From: The Gods Of Mars

Tars Tarkas and I found no time for an exchange of experiences as we
stood there before the great boulder surrounded by the corpses of our
grotesque assailants, for from all directions down the broad valley was
streaming a perfect torrent of terrifying creatures in response to the
weird call of the strange figure far above us.

"Come," cried Tars Tarkas, "we must make for the cliffs. There lies
our only hope of even temporary escape; there we may find a cave or a
narrow ledge which two may defend for ever against this motley, unarmed
horde."

Together we raced across the scarlet sward, I timing my speed that I
might not outdistance my slower companion. We had, perhaps, three
hundred yards to cover between our boulder and the cliffs, and then to
search out a suitable shelter for our stand against the terrifying
things that were pursuing us.

They were rapidly overhauling us when Tars Tarkas cried to me to hasten
ahead and discover, if possible, the sanctuary we sought. The
suggestion was a good one, for thus many valuable minutes might be
saved to us, and, throwing every ounce of my earthly muscles into the
effort, I cleared the remaining distance between myself and the cliffs
in great leaps and bounds that put me at their base in a moment.

The cliffs rose perpendicular directly from the almost level sward of
the valley. There was no accumulation of fallen debris, forming a more
or less rough ascent to them, as is the case with nearly all other
cliffs I have ever seen. The scattered boulders that had fallen from
above and lay upon or partly buried in the turf, were the only
indication that any disintegration of the massive, towering pile of
rocks ever had taken place.

My first cursory inspection of the face of the cliffs filled my heart
with forebodings, since nowhere could I discern, except where the weird
herald stood still shrieking his shrill summons, the faintest
indication of even a bare foothold upon the lofty escarpment.

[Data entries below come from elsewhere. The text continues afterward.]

import Summits.HodgeConjecture.HodgeConjecture.Theorems.TropicalWeilObstructionTropicalWeilVanishingFrameSpanAnyPeriod
import HarnessLib

/-!
# Route `TropicalWeilObstruction` (Kontsevich's tropical test — NEGATION SINK, exploration, no summit claim):
# the frame span of an effective tropical `4`-cycle — VI. the `θ₄`-coefficient of a non-empty cycle

Negation-sink bookkeeping of the cell `pub-hodge-tropical` (seat tropical-1 gen 6); part VI (parts I–V:
`…FrameSpan{Master,WeilPlane,Rank,Seeds,AnyPeriod}`). Part V bounds the frame span of an effective tropical `4`-cycle
whose class has a representation `cyc Z = q₀ θ₄(Q) + q₁ Re w(Q) + q₂ Im w(Q)` with `q₀ ≠ 0`, at ANY period `Q` (`det Q ≠ 0`,
`QJ = JQ`). This file removes the hypothesis `q₀ ≠ 0` for non-empty cycles:

* `sum_sum_mul_cyc_eq`, `sum_sum_mul_cyc_nonneg` — the cycle class is a positive combination of squares:
  `Σ_{t,r} v_t v_r cyc Z(I_t,I_r) = Σ_σ w_σ a_σ (Σ_t v_t p_σ(I_t))² ≥ 0` for every family of words;
* `sum_reOmega_mul_omega` — `Σ_r Re Ω(I_r) Ω(I_r) = 8`, `Σ_r Im Ω(I_r) Ω(I_r) = 8i` on the `70` increasing words;
* `thetaCoeff_ne_zero_of_repr` — if `Z` has a cell then `q₀ ≠ 0`: with `q₀ = 0` the class would be `Re(ζ Ω ⊗ Ω)`,
  `ζ = (q₁ - iq₂) det M_Q`, whose values on `Re Ω̂, Im Ω̂, Re Ω̂ ± Im Ω̂` are `64 Re ζ, -64 Re ζ, ∓128 Im ζ`; positivity
  forces `ζ = 0`, i.e. `cyc Z = 0`, impossible for a non-empty effective cycle;
* `frameSpan_of_mem_threeSpace` — hence, hypothesis-free: a NON-EMPTY effective tropical `4`-cycle on `ℝ⁸/Qℤ⁸` whose
  class lies in K3's `3`-space `⟨θ₄(Q), Re w(Q), Im w(Q)⟩` has Plücker vectors spanning `≥ 69` of the `70` dimensions of
  `⋀⁴ℝ⁸`, `≥ 69` pairwise distinct Plücker vectors and `≥ 69` cells. At `Q = 1`: a design on `≤ 68` rational `4`-planes
  (e.g. the `64`-plane character design of idea card `identity-seeds`) is never "(A)-passing".

HONEST STATUS. Linear algebra; decides nothing about K1 (`TropicalWeilVanishing`, open) or the Hodge conjecture.
No definition, no named fact, no sorry.

References: [Zharkov2020TropicalWeil] I. Zharkov, arXiv:2002.02347, §2 (pp. 2–4); [MikhalkinZharkov2014Eigenwave]
G. Mikhalkin, I. Zharkov, LN UMI 15 (2014), Def. 4.2, Prop. 4.3, Thm. 5.4.
-/

set_option linter.dupNamespace false

noncomputable section

open scoped BigOperators
open Matrix
open Literature.AlgebraicGeometry.Tropical
open Summit.HodgeConjecture.HodgeConjecture.Theorems.TropicalHodgeBound

namespace Summit.HodgeConjecture.HodgeConjecture.Theorems.TropicalWeilVanishing.FrameSpan

/-! ## §0 Display-only notation (the K3 skeleton's local definitions, verbatim bodies; nothing is defined) -/

/-- `P = [1 | i·1]`, the `n × 2n` matrix of `dz₁ ∧ … ∧ dz_n`. -/
local notation3 (prettyPrint := false) "𝐏⟦" n "⟧" =>
  (Matrix.of fun (k : Fin n) (a : Fin (2 * n)) =>
    (if (a : ℕ) = (k : ℕ) then (1 : ℂ) else 0) + (if (a : ℕ) = (k : ℕ) + n then Complex.I else 0))

/-- The skeleton's `thetaClass n Q`. -/
local notation3 (prettyPrint := false) "θ⟦" n "⟧" Q:max =>
  (fun S S' : Fin n → Fin (2 * n) => Matrix.det (Matrix.submatrix Q S S'))

/-- The skeleton's `omegaFrame n` (`Ω = Pᴴ`). -/
local notation3 (prettyPrint := false) "Ω⟦" n "⟧" =>
  (Matrix.of fun (a : Fin (2 * n)) (b : Fin n) =>
    (if (a : ℕ) = (b : ℕ) then (1 : ℂ) else 0) - (if (a : ℕ) = (b : ℕ) + n then Complex.I else 0))

/-- The skeleton's `weilClassC n Q` (`w(Q) = (⋀ⁿQ ⊗ 1)(Ω ⊗ Ω)`). -/
local notation3 (prettyPrint := false) "wC⟦" n "⟧" Q:max =>
  (fun S S' : Fin n → Fin (2 * n) =>
    Matrix.det (Matrix.submatrix (Matrix.map Q ((↑) : ℝ → ℂ) * Ω⟦n⟧) S id) *
      Matrix.det (Matrix.submatrix (Ω⟦n⟧) S' id))

/-- The skeleton's `weilClassRe n Q` (`w₁ = Re w`). -/
local notation3 (prettyPrint := false) "wRe⟦" n "⟧" Q:max =>
  (fun S S' : Fin n → Fin (2 * n) => Complex.re ((wC⟦n⟧ Q) S S'))

/-- The skeleton's `weilClassIm n Q` (`w₂ = Im w`). -/
local notation3 (prettyPrint := false) "wIm⟦" n "⟧" Q:max =>
  (fun S S' : Fin n → Fin (2 * n) => Complex.im ((wC⟦n⟧ Q) S S'))

/-- `M_Q := ½ · P Q Pᴴ`, the matrix of `Q|_{V^{1,0}}` in the frame `Ω` (`QΩ = Ω M_Q`). Nothing is defined. -/
local notation3 (prettyPrint := false) "𝐌⟦" n "⟧" Q:max =>
  ((2 : ℂ)⁻¹ • (𝐏⟦n⟧ * Matrix.map Q ((↑) : ℝ → ℂ) * (𝐏⟦n⟧)ᴴ))

/-- NEW display-only notation: the `Ω`-minor `Ω(S) := det Ω⟦4⟧[S,·] ∈ ℤ[i]` of a word `S` (the value of
`dz̄₁ ∧ dz̄₂ ∧ dz̄₃ ∧ dz̄₄` on `e_S`). Nothing is defined. -/
local notation3 (prettyPrint := false) "Ωm" S:max => (Matrix.det (Matrix.submatrix (Ω⟦4⟧) S id))

/-! ## §1 Positivity of the cycle class on a family of words -/

/-- The cycle class is a positive combination of squares: for any family of words `I` and real coefficients `v`,
`Σ_{t,r} v_t v_r cyc Z(I_t,I_r) = Σ_σ w_σ a_σ (Σ_t v_t p_σ(I_t))²`. [cite: MikhalkinZharkov2014Eigenwave, Prop. 4.3] -/
theorem sum_sum_mul_cyc_eq {g p : ℕ} {Q : Matrix (Fin g) (Fin g) ℝ} (Z : TropicalTorusCycle g p Q)
    {ι : Type*} [Fintype ι] (I : ι → (Fin p → Fin g)) (v : ι → ℝ) :
    ∑ t, ∑ r, v t * v r * TropicalTorusCycle.cyc Z (I t) (I r) =
      ∑ σ, ((Z.cell σ).weight : ℝ) * (Z.cell σ).latticeVolume *
        (∑ t, v t * ((pluckerCoord (Z.cell σ).frame (I t) : ℤ) : ℝ)) ^ 2 := by
  unfold TropicalTorusCycle.cyc
  calc ∑ t, ∑ r, v t * v r * ∑ σ, ((Z.cell σ).weight : ℝ) * (Z.cell σ).latticeVolume *
          ((pluckerCoord (Z.cell σ).frame (I t) : ℤ) : ℝ) * ((pluckerCoord (Z.cell σ).frame (I r) : ℤ) : ℝ)
      = ∑ t, ∑ r, ∑ σ, v t * v r * (((Z.cell σ).weight : ℝ) * (Z.cell σ).latticeVolume *
          ((pluckerCoord (Z.cell σ).frame (I t) : ℤ) : ℝ) * ((pluckerCoord (Z.cell σ).frame (I r) : ℤ) : ℝ)) := by
        simp_rw [Finset.mul_sum]
    _ = ∑ t, ∑ σ, ∑ r, v t * v r * (((Z.cell σ).weight : ℝ) * (Z.cell σ).latticeVolume *
          ((pluckerCoord (Z.cell σ).frame (I t) : ℤ) : ℝ) * ((pluckerCoord (Z.cell σ).frame (I r) : ℤ) : ℝ)) :=
        Finset.sum_congr rfl fun t _ => Finset.sum_comm
    _ = ∑ σ, ∑ t, ∑ r, v t * v r * (((Z.cell σ).weight : ℝ) * (Z.cell σ).latticeVolume *
          ((pluckerCoord (Z.cell σ).frame (I t) : ℤ) : ℝ) * ((pluckerCoord (Z.cell σ).frame (I r) : ℤ) : ℝ)) :=
        Finset.sum_comm
    _ = _ := by
        refine Finset.sum_congr rfl fun σ _ => ?_
        rw [sq, Finset.sum_mul_sum, Finset.mul_sum]
        refine Finset.sum_congr rfl fun t _ => ?_
        rw [Finset.mul_sum]
        exact Finset.sum_congr rfl fun r _ => by ring

/-- Hence `Σ_{t,r} v_t v_r cyc Z(I_t,I_r) ≥ 0`. [cite: MikhalkinZharkov2014Eigenwave, Prop. 4.3] -/
theorem sum_sum_mul_cyc_nonneg {g p : ℕ} {Q : Matrix (Fin g) (Fin g) ℝ} (Z : TropicalTorusCycle g p Q)
    {ι : Type*} [Fintype ι] (I : ι → (Fin p → Fin g)) (v : ι → ℝ) :
    0 ≤ ∑ t, ∑ r, v t * v r * TropicalTorusCycle.cyc Z (I t) (I r) := by
  rw [sum_sum_mul_cyc_eq]
  exact Finset.sum_nonneg fun σ _ =>
    mul_nonneg (mul_nonneg (Nat.cast_nonneg _) (latticeVolume_pos _).le) (sq_nonneg _)

/-! ## §2 The `θ₄`-coefficient of a non-empty effective cycle is non-zero (any period) -/

/-- `Σ_r Re Ω(I_r) · Ω(I_r) = 8` and `Σ_r Im Ω(I_r) · Ω(I_r) = 8i` over the increasing words (from `Σ Ω² = 0`, `Σ |Ω|² = 16`).
[folklore] -/
theorem sum_reOmega_mul_omega :
    (∑ r : Fin 70, (((Ωm (Chk.wordOfRank r)).re : ℝ) : ℂ) * Ωm (Chk.wordOfRank r)) = 8 ∧
      (∑ r : Fin 70, (((Ωm (Chk.wordOfRank r)).im : ℝ) : ℂ) * Ωm (Chk.wordOfRank r)) = 8 * Complex.I := by
  have hP := sum_omega_sq
  have hN := sum_omega_mul_conj
  constructor
  · have e : ∀ r : Fin 70, (((Ωm (Chk.wordOfRank r)).re : ℝ) : ℂ) * Ωm (Chk.wordOfRank r) =
        (1 / 2) * (Ωm (Chk.wordOfRank r) * Ωm (Chk.wordOfRank r) +
          Ωm (Chk.wordOfRank r) * (starRingEnd ℂ) (Ωm (Chk.wordOfRank r))) := by
      intro r; rw [Complex.re_eq_add_conj]; ring
    simp_rw [e]
    rw [← Finset.mul_sum, Finset.sum_add_distrib, hP, hN]
    norm_num
  · have e : ∀ r : Fin 70, (((Ωm (Chk.wordOfRank r)).im : ℝ) : ℂ) * Ωm (Chk.wordOfRank r) =
        (Complex.I / 2) * (Ωm (Chk.wordOfRank r) * (starRingEnd ℂ) (Ωm (Chk.wordOfRank r)) -
          Ωm (Chk.wordOfRank r) * Ωm (Chk.wordOfRank r)) := by
      intro r
      rw [Complex.im_eq_sub_conj]
      have hI : Complex.I ≠ 0 := Complex.I_ne_zero
      field_simp
      ring_nf
      rw [Complex.I_sq]
      ring
    simp_rw [e]
    rw [← Finset.mul_sum, Finset.sum_sub_distrib, hP, hN]
    ring

/-- **The `θ₄`-coefficient of a NON-EMPTY effective cycle is non-zero (any period).** If `det Q ≠ 0`, `QJ = JQ` and
`cyc Z = q₀θ₄(Q) + q₁Re w(Q) + q₂Im w(Q)` for an effective tropical `4`-cycle `Z` with a cell, then `q₀ ≠ 0`: otherwise
`cyc Z = Re(ζ Ω ⊗ Ω)` (`ζ = (q₁ - iq₂) det M_Q`) would be a non-zero positive combination of squares, but on the increasing
words its values on `Re Ω̂`, `Im Ω̂`, `Re Ω̂ ± Im Ω̂` are `64 Re ζ`, `-64 Re ζ`, `∓128 Im ζ`, forcing `ζ = 0`.
[cite: Zharkov2020TropicalWeil, §2] [cite: MikhalkinZharkov2014Eigenwave, Prop. 4.3 and Thm. 5.4] -/
theorem thetaCoeff_ne_zero_of_repr {Q : Matrix (Fin (2 * 4)) (Fin (2 * 4)) ℝ} (hQd : IsUnit Q.det)
    (hJ : Q * weilJ 4 = weilJ 4 * Q) (Z : TropicalTorusCycle (2 * 4) 4 Q) (hZ : 0 < Z.numCells) (q0 q1 q2 : ℝ)
    (hq : TropicalTorusCycle.cyc Z = q0 • θ⟦4⟧ Q + q1 • wRe⟦4⟧ Q + q2 • wIm⟦4⟧ Q) : q0 ≠ 0 := by
  intro h0
  obtain ⟨hR, hM⟩ := sum_reOmega_mul_omega
  set Ωv : Fin 70 → ℂ := fun r => Ωm (Chk.wordOfRank r) with hΩv
  set m : ℂ := (𝐌⟦4⟧ Q).det with hm
  set ζ : ℂ := ((q1 : ℂ) - Complex.I * (q2 : ℂ)) * m with hζ
  have hm0 : m ≠ 0 := by
    intro hm0'
    have h1 := det_M_mul_det_M_inv Q hQd hJ
    rw [← hm, hm0', zero_mul] at h1
    exact zero_ne_one h1
  -- the table on increasing words
  have hC : ∀ t r : Fin 70, TropicalTorusCycle.cyc Z (Chk.wordOfRank t) (Chk.wordOfRank r) = (ζ * Ωv t * Ωv r).re := by
    intro t r
    have hSS : TropicalTorusCycle.cyc Z (Chk.wordOfRank t) (Chk.wordOfRank r) =
        q1 * ((wC⟦4⟧ Q) (Chk.wordOfRank t) (Chk.wordOfRank r)).re +
          q2 * ((wC⟦4⟧ Q) (Chk.wordOfRank t) (Chk.wordOfRank r)).im := by
      rw [hq, h0]; simp only [Pi.add_apply, Pi.smul_apply, smul_eq_mul, zero_mul, zero_add]
    rw [hSS, re_combo, weilClassC_eq_det_mul Q hJ]
    congr 1
    rw [hζ]
    ring
  -- quadratic form identity
  have hquad : ∀ v : Fin 70 → ℝ, ∑ t, ∑ r, v t * v r * TropicalTorusCycle.cyc Z (Chk.wordOfRank t) (Chk.wordOfRank r) =
      (ζ * (∑ t, ((v t : ℝ) : ℂ) * Ωv t) ^ 2).re := by
    intro v
    simp_rw [hC]
    rw [sq, Finset.sum_mul_sum, Finset.mul_sum, Complex.re_sum]
    refine Finset.sum_congr rfl fun t _ => ?_
    rw [Finset.mul_sum, Complex.re_sum]
    refine Finset.sum_congr rfl fun r _ => ?_
    rw [show ζ * (((v t : ℝ) : ℂ) * Ωv t * (((v r : ℝ) : ℂ) * Ωv r)) = (((v t * v r : ℝ) : ℝ) : ℂ) * (ζ * Ωv t * Ωv r) by
      push_cast; ring, Complex.re_ofReal_mul]
  have hRv : (∑ t, (((fun t : Fin 70 => (Ωv t).re) t : ℝ) : ℂ) * Ωv t) = 8 := hR
  have hMv : (∑ t, (((fun t : Fin 70 => (Ωv t).im) t : ℝ) : ℂ) * Ωv t) = 8 * Complex.I := hM
  have hPv : (∑ t, (((fun t : Fin 70 => (Ωv t).re + (Ωv t).im) t : ℝ) : ℂ) * Ωv t) = 8 + 8 * Complex.I := by
    have e : (∑ t, (((fun t : Fin 70 => (Ωv t).re + (Ωv t).im) t : ℝ) : ℂ) * Ωv t) =
        (∑ t, (((Ωv t).re : ℝ) : ℂ) * Ωv t) + ∑ t, (((Ωv t).im : ℝ) : ℂ) * Ωv t := by
      rw [← Finset.sum_add_distrib]
      exact Finset.sum_congr rfl fun t _ => by push_cast; ring
    rw [e, hR, hM]
  have hDv : (∑ t, (((fun t : Fin 70 => (Ωv t).re - (Ωv t).im) t : ℝ) : ℂ) * Ωv t) = 8 - 8 * Complex.I := by
    have e : (∑ t, (((fun t : Fin 70 => (Ωv t).re - (Ωv t).im) t : ℝ) : ℂ) * Ωv t) =
        (∑ t, (((Ωv t).re : ℝ) : ℂ) * Ωv t) - ∑ t, (((Ωv t).im : ℝ) : ℂ) * Ωv t := by
      rw [← Finset.sum_sub_distrib]
      exact Finset.sum_congr rfl fun t _ => by push_cast; ring
    rw [e, hR, hM]
  have n1 := sum_sum_mul_cyc_nonneg Z (fun r : Fin 70 => Chk.wordOfRank r) (fun t => (Ωv t).re)
  have n2 := sum_sum_mul_cyc_nonneg Z (fun r : Fin 70 => Chk.wordOfRank r) (fun t => (Ωv t).im)
  have n3 := sum_sum_mul_cyc_nonneg Z (fun r : Fin 70 => Chk.wordOfRank r) (fun t => (Ωv t).re + (Ωv t).im)
  have n4 := sum_sum_mul_cyc_nonneg Z (fun r : Fin 70 => Chk.wordOfRank r) (fun t => (Ωv t).re - (Ωv t).im)
  rw [hquad, hRv] at n1
  rw [hquad, hMv] at n2
  rw [hquad, hPv] at n3
  rw [hquad, hDv] at n4
  have sq1 : ((8 : ℂ)) ^ 2 = ((64 : ℝ) : ℂ) := by norm_num
  have sq2 : (8 * Complex.I) ^ 2 = ((-64 : ℝ) : ℂ) := by
    rw [mul_pow, Complex.I_sq]; norm_num
  have sq3 : (8 + 8 * Complex.I) ^ 2 = ((128 : ℝ) : ℂ) * Complex.I := by
    have : (8 + 8 * Complex.I) ^ 2 = 64 + 128 * Complex.I + 64 * Complex.I ^ 2 := by ring
    rw [this, Complex.I_sq]; push_cast; ring
  have sq4 : (8 - 8 * Complex.I) ^ 2 = ((-128 : ℝ) : ℂ) * Complex.I := by
    have : (8 - 8 * Complex.I) ^ 2 = 64 - 128 * Complex.I + 64 * Complex.I ^ 2 := by ring
    rw [this, Complex.I_sq]; push_cast; ring
  have reA : ∀ a : ℝ, (ζ * ((a : ℝ) : ℂ)).re = a * ζ.re := by
    intro a; rw [mul_comm, Complex.re_ofReal_mul]
  have reB : ∀ a : ℝ, (ζ * (((a : ℝ) : ℂ) * Complex.I)).re = -a * ζ.im := by
    intro a
    rw [show ζ * (((a : ℝ) : ℂ) * Complex.I) = ((a : ℝ) : ℂ) * (ζ * Complex.I) by ring, Complex.re_ofReal_mul,
      Complex.mul_I_re]
    ring
  have e1 : (ζ * (8 : ℂ) ^ 2).re = 64 * ζ.re := by rw [sq1, reA]
  have e2 : (ζ * (8 * Complex.I) ^ 2).re = -64 * ζ.re := by rw [sq2, reA]
  have e3 : (ζ * (8 + 8 * Complex.I) ^ 2).re = -128 * ζ.im := by rw [sq3, reB]
  have e4 : (ζ * (8 - 8 * Complex.I) ^ 2).re = 128 * ζ.im := by rw [sq4, reB]; ring
  rw [e1] at n1; rw [e2] at n2; rw [e3] at n3; rw [e4] at n4
  have hre : ζ.re = 0 := by linarith
  have him : ζ.im = 0 := by linarith
  have hζ0 : ζ = 0 := Complex.ext hre him
  have hq12 : ((q1 : ℂ) - Complex.I * (q2 : ℂ)) = 0 := (mul_eq_zero.mp (hζ ▸ hζ0)).resolve_right hm0
  have hq1 : q1 = 0 := by have := congrArg Complex.re hq12; simpa using this
  have hq2 : q2 = 0 := by have := congrArg Complex.im hq12; simpa using this
  refine cyc_ne_zero Z hZ ?_
  rw [hq, h0, hq1, hq2, zero_smul, zero_smul, zero_smul, add_zero, add_zero]

/-- **FRAME SPAN AT ANY PERIOD, hypothesis-free form:** a NON-EMPTY effective tropical `4`-cycle on `ℝ⁸/Qℤ⁸` (`det Q ≠ 0`,
`QJ = JQ`) whose class lies in K3's `3`-space, `cyc Z = q₀θ₄(Q) + q₁Re w(Q) + q₂Im w(Q)`, has Plücker vectors spanning `≥ 69`
dimensions, `≥ 69` pairwise distinct Plücker vectors and `≥ 69` cells. At `Q = 1`: no design on `≤ 68` rational `4`-planes has
its class in `⟨θ₄(1), Re w(1), Im w(1)⟩` (it is not "(A)-passing"). [cite: Zharkov2020TropicalWeil, §2]
[cite: MikhalkinZharkov2014Eigenwave, Def. 4.2 and Prop. 4.3] -/
theorem frameSpan_of_mem_threeSpace {Q : Matrix (Fin (2 * 4)) (Fin (2 * 4)) ℝ} (hQd : IsUnit Q.det)
    (hJ : Q * weilJ 4 = weilJ 4 * Q) (Z : TropicalTorusCycle (2 * 4) 4 Q) (hZ : 0 < Z.numCells) (q0 q1 q2 : ℝ)
    (hq : TropicalTorusCycle.cyc Z = q0 • θ⟦4⟧ Q + q1 • wRe⟦4⟧ Q + q2 • wIm⟦4⟧ Q) :
    69 ≤ Module.finrank ℝ (Submodule.span ℝ (Set.range fun σ : Fin Z.numCells =>
        fun S : Fin 4 → Fin (2 * 4) => ((pluckerCoord (Z.cell σ).frame S : ℤ) : ℝ))) ∧
      69 ≤ (Finset.univ.image fun σ : Fin Z.numCells => pluckerCoord (Z.cell σ).frame).card ∧ 69 ≤ Z.numCells := by
  have hq0 := thetaCoeff_ne_zero_of_repr hQd hJ Z hZ q0 q1 q2 hq
  exact ⟨finrank_span_frames_ge_of_repr hQd hJ Z q0 q1 q2 hq hq0,
    card_image_pluckerCoord_ge_of_repr hQd hJ Z q0 q1 q2 hq hq0⟩


end Summit.HodgeConjecture.HodgeConjecture.Theorems.TropicalWeilVanishing.FrameSpan

end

To my right the bottom of the cliff was lost in the dense foliage of
the forest, which terminated at its very foot, rearing its gorgeous
foliage fully a thousand feet against its stern and forbidding
neighbour.

To the left the cliff ran, apparently unbroken, across the head of the
broad valley, to be lost in the outlines of what appeared to be a range
of mighty mountains that skirted and confined the valley in every
direction.

Perhaps a thousand feet from me the river broke, as it seemed, directly
from the base of the cliffs, and as there seemed not the remotest
chance for escape in that direction I turned my attention again toward
the forest.

The cliffs towered above me a good five thousand feet. The sun was not
quite upon them and they loomed a dull yellow in their own shade. Here
and there they were broken with streaks and patches of dusky red,
green, and occasional areas of white quartz.

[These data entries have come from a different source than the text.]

import Summits.AtomisticToContinuum.Crystallization.Theorems.ChartedZeroExcessLayeredLatticeLiouvilleYJB

/-!
# Charted zero-excess layered-lattice Liouville — YJ-C «SecantLadder»: the typed ladder beneath (QC) and the PROVED door-set tail moment (lens-2 g66)

Part 3 of 4 of node g66 «SecantLadder + NearFarShellSplit» (docket `stmt-AtomisticToContinuum-26636`; CRITIC-LEDGER row 1194 (b‴)(c‴)).  Imports part YJ-B only —
every statement here is over TREE vocabulary (`IsDoorSetP`, `IsEquilChart`, `LayeredHom`, `coreOf`, `IsTameOn`, `IsTameStar`, `clampedEnergy`), so this part can
land at any time after YJ-A/YJ-B, ahead of the YF → YI queue, and its one UNDECIDED statement is addressable by certificate seats at once.

* **YJ-5 THE TYPED SECANT LADDER** (statements with the binders of part YI's (QC) `MildClampedConvexityP` VERBATIM — criticality of the filling included, it is
  essential): (QS) `MildSecantFloorP … κ …` (second differences of the clamped energy along the matched segment `τ ↦ y + τ·(xf − y)` are
  `≥ (κ/2)·t²·Σᵢ dist(xf i, y i)²`, `t ∈ (0,1]`); (QSⁿ) `NearSecantFloorP … R cN …` (the same for the NEAR part: the family's own interaction + pair sums against
  the frozen atoms inside `B̄(x₀, R)` — FINITELY many positions, the SPECIAL class; THE HEART, UNDECIDED, CERT-able, instrument «MildBorn»); its certificate
  form (QH) `NearHessianFloorP` (`C²` along the segment with `g″ ≥ 2cN·Σ dist²`); (QSᶠ) `FarSecantDriftP … R cF …` (the FAR part's second differences are
  `≤ cF·t²·Σ dist²` in size — the GENERIC class); (TM) `DoorTailMomentP aHi R Rc T` (the far shell's inverse-eighth moment on door sets is `≤ T`).
  PROVED: `(QSⁿ)(cN) ∧ (QSᶠ)(cF) ∧ κ + 2cF ≤ cN ⇒ (QS)(κ)` (`mildSecantFloorP_of_near_far`, the shell split of part YJ-B); `(QH) ⇒ (QSⁿ)`
  (`nearSecantFloorP_of_hessianFloor`); `(TM)(T) ⇒ (QSᶠ)(12·T)` for `q + ρ + dm ≤ Rc`, `Rc + 1 ≤ R` (`farSecantDriftP_of_doorTailMoment`, part YJ-B's far-field
  bound); the dials `.of_le`.  `(QS) ⇒ (QC)` is part YJ (it needs part YI's (QC)).
* **YJ-7 THE DOOR-SET TAIL MOMENT, PROVED**: an `r`-separated set meets `B̄(x₀, ρ')` in `≤ (2ρ'/r + 1)³` points (`card_le_of_separated_of_dist_le`); grouping the far
  shell by integer distances and telescoping `Σ_k (m + k)⁻⁵ ≤ (m − 1)⁻⁴/4` gives `tailMoment_le_of_isSep` (summable, explicit bound); door sets at ceiling `1` are
  `27/32`-separated (part TF `isSep_of_isClean`), whence `doorTailMomentP_one` and the record `doorTailMomentP_record : DoorTailMomentP 1 41 (41/2) (1/4000)`.
  With it the generic side of the node's dichotomy is a THEOREM; the only statement of the ladder left UNDECIDED is the finite-dimensional (QSⁿ) (with (QH)).
-/

noncomputable section

open scoped BigOperators Classical
open Set Metric Filter Topology
open Summit.AtomisticToContinuum.Crystallization.Theorems.ChartedPlanarOrderRigidityDoor (E3)
open Summit.AtomisticToContinuum.Crystallization.Theorems.ChartedPlanarOrderDensityDichotomy (μS IsSep)
open Summit.AtomisticToContinuum.Crystallization.Theorems.ChartedPlanarOrderCleanScaleP (IsCleanP IsDoorSetP)
open Summit.AtomisticToContinuum.Crystallization.Theorems.ChartedPlanarOrderMesoCut (LayeredHom)
open Summit.AtomisticToContinuum.Crystallization.Theorems.ChartedPlanarOrderDoorLayeredOsc (IsTwoShellAffineGood)
open Literature.MathematicalPhysics.StatisticalMechanics (card_le_of_separated_of_dist_le lennardJones interactionEnergy)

Altogether they were very beautiful, but I fear that I did not regard
them with a particularly appreciative eye on this, my first inspection
of them.

Just then I was absorbed in them only as a medium of escape, and so, as
my gaze ran quickly, time and again, over their vast expanse in search
of some cranny or crevice, I came suddenly to loathe them as the
prisoner must loathe the cruel and impregnable walls of his dungeon.

Tars Tarkas was approaching me rapidly, and still more rapidly came the
awful horde at his heels.

It seemed the forest now or nothing, and I was just on the point of
motioning Tars Tarkas to follow me in that direction when the sun
passed the cliff's zenith, and as the bright rays touched the dull
surface it burst out into a million scintillant lights of burnished
gold, of flaming red, of soft greens, and gleaming whites--a more
gorgeous and inspiring spectacle human eye has never rested upon.

The face of the entire cliff was, as later inspection conclusively
proved, so shot with veins and patches of solid gold as to quite
present the appearance of a solid wall of that precious metal except
where it was broken by outcroppings of ruby, emerald, and diamond
boulders--a faint and alluring indication of the vast and unguessable
riches which lay deeply buried behind the magnificent surface.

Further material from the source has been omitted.